There’s also, of course, our great legacy of working mother saints. St. Zelie. St. Gemma. Blessed Anna Maria Taigi. Blessed Eurosia Fabris Barban.
Try as you might, YouTube preacher—look under every rock you can. There is no official church teaching banishing women from working outside the home.
So, both are morally allowed. But which is preferable?
I wanted to find some kind of study I could hold up—42% of kids whose moms were orthodontists became serial killers. 15% of kids say they wished their moms stayed home and made them gourmet meals for dinner that consisted of chicken nuggets and extra ketchup. 90% of kids got their teeth brushed at night, no matter how their parents spent the hours of 9-5.
But to measure an upbringing—impossible. How do we quantify something like that? How can we put to numbers how fulfilled, faithful, fed children are? I know really good mothers whose kids ended up in prison. I know moms who tried their best but failed in serious ways whose kids are absolutely thriving.
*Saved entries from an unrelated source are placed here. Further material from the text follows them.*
/-! ## The crux's matrix, cut verbatim into named pieces -/

/-- `Admissible W K p`: the crux's admissibility package for the prime `p` (verbatim): `5 ≤ p`, good
reduction at `p`, `p ∤ a_p(W)` (ordinary), `ρ̄_{W,p}` surjective, `p ∤ d_K`, `p ∤ h_K`. -/
def Admissible (W : WeierstrassCurve ℚ) [W.IsGloballyMinimal] (K : Type) [Field K] [NumberField K]
    (p : ℕ) [Fact p.Prime] : Prop :=
  5 ≤ p ∧ W.HasGoodReductionAtPrime p ∧ ¬ (p : ℤ) ∣ W.frobeniusTrace p ∧ W.HasSurjectiveModNGaloisRep p ∧
    ¬ (p : ℤ) ∣ NumberField.discr K ∧ ¬ p ∣ NumberField.classNumber K

/-- `TestPasses W K ι p j y H σ`: the crux's divided-derivative test at level `p²` (verbatim the
negated existential): `Σ_{i<p} C(i,j) σ^i (Σ_{τ∈H} τ y)` is NOT `p • Q + T` with `Q` `H`-invariant and
`T` of finite order in `E(K[p²])`. -/
def TestPasses (W : WeierstrassCurve ℚ) (K : Type) [Field K] [NumberField K] (ι : K →+* ℂ) (p j : ℕ)
    (y : (W.baseChange (ringClassField K ι (p ^ 2))).toAffine.Point)
    (H : Subgroup (ringClassField K ι (p ^ 2) ≃ₐ[ℚ] ringClassField K ι (p ^ 2)))
    (σ : ringClassField K ι (p ^ 2) ≃ₐ[ℚ] ringClassField K ι (p ^ 2)) : Prop :=
  ¬ ∃ (Q T : (W.baseChange (ringClassField K ι (p ^ 2))).toAffine.Point), IsOfFinAddOrder T ∧
    (∀ τ ∈ H, pointGalHom W (ringClassField K ι (p ^ 2)) τ Q = Q) ∧
    (∑ i ∈ Finset.range p, Nat.choose i j •
      pointGalHom W (ringClassField K ι (p ^ 2)) (σ ^ i)
        (∑ᶠ τ ∈ (H : Set (ringClassField K ι (p ^ 2) ≃ₐ[ℚ] ringClassField K ι (p ^ 2))),
          pointGalHom W (ringClassField K ι (p ^ 2)) τ y)) = p • Q + T

/-- Sanity (definitional): the crux is, on the nose, "hypotheses → `Admissible` → … → `TestPasses` →
`s_p(W) + s_p(W^K) ≤ 2j + 1`". -/
theorem verticalKolyvaginBound_iff :
    VerticalKolyvaginBound ↔
      ∀ (W : WeierstrassCurve ℚ) [W.IsElliptic] [W.IsGloballyMinimal] [NeZero (W.conductorNorm ℤ)]
        (K : Type) [Field K] [NumberField K] (ι : K →+* ℂ) (p : ℕ) [Fact p.Prime] (j : ℕ)
        (Dt : ModularParametrizationData W (W.conductorNorm ℤ)) (β : ℤ)
        (y : (W.baseChange (ringClassField K ι (p ^ 2))).toAffine.Point)
        (H : Subgroup (ringClassField K ι (p ^ 2) ≃ₐ[ℚ] ringClassField K ι (p ^ 2)))
        (σ : ringClassField K ι (p ^ 2) ≃ₐ[ℚ] ringClassField K ι (p ^ 2)),
        IsImaginaryQuadratic K → SatisfiesHeegnerHypothesis (W.conductorNorm ℤ) K →
        NumberField.discr K < -4 → 2 ≤ W.analyticRank → Admissible W K p → 1 ≤ j → j + 1 ≤ p →
        (4 * (W.conductorNorm ℤ : ℤ)) ∣ β ^ 2 - NumberField.discr K →
        WeierstrassCurve.Affine.Point.map (ringClassField K ι (p ^ 2)).subtype.toRatAlgHom y =
          heegnerPointComplexOfConductor Dt (NumberField.discr K) β (p ^ 2) →
        H ≤ ringClassGal ι (p ^ 2) → H.relIndex (ringClassGal ι (p ^ 2)) = p →
        (∀ g ∈ ringClassGal ι (p ^ 2), ∀ h ∈ H, g * h * g⁻¹ ∈ H) →
        σ ∈ ringClassGal ι (p ^ 2) → σ ∉ H → TestPasses W K ι p j y H σ →
        W.selmerCorank p + (W.quadraticTwist (NumberField.discr K : ℚ)).selmerCorank p ≤ 2 * j + 1 :=
  Iff.rfl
If there was some type of magic trick that would make all of our kids saints, some hack we could implement, some recipe we could try, we’d all do it.
I can’t quantify the beauty of a morning spent in footie pajamas. I can’t quantify the way my daughter squeals when I pick her up from daycare. I can’t count the number of Good days and Hard days; every single day is a mosaic of both, clashing and creating beauty. This isn’t an equation.
For every study I found that said daycare was linked to early behavioral problems, I found another that said it actually helped kids develop healthy relationships. For every study I found that said staying at home with kids was linked to joy in mothers, I found another that said it increased postpartum depression. There is no scientific consensus to be had. We can’t go to the numbers for this one.
It is undoubtably better for my kids to eat a three-course meal with vegetables and lean protein every night, but they do occasionally get macaroni and cheese. It is undoubtably better for my kids to get zero screen time, but they are familiar with the above-mentioned Tiger Named Daniel. It is undoubtably better for my kids to go to Mass every single day, but they only go on Sunday’s. That’s because they aren’t the only ones in the family.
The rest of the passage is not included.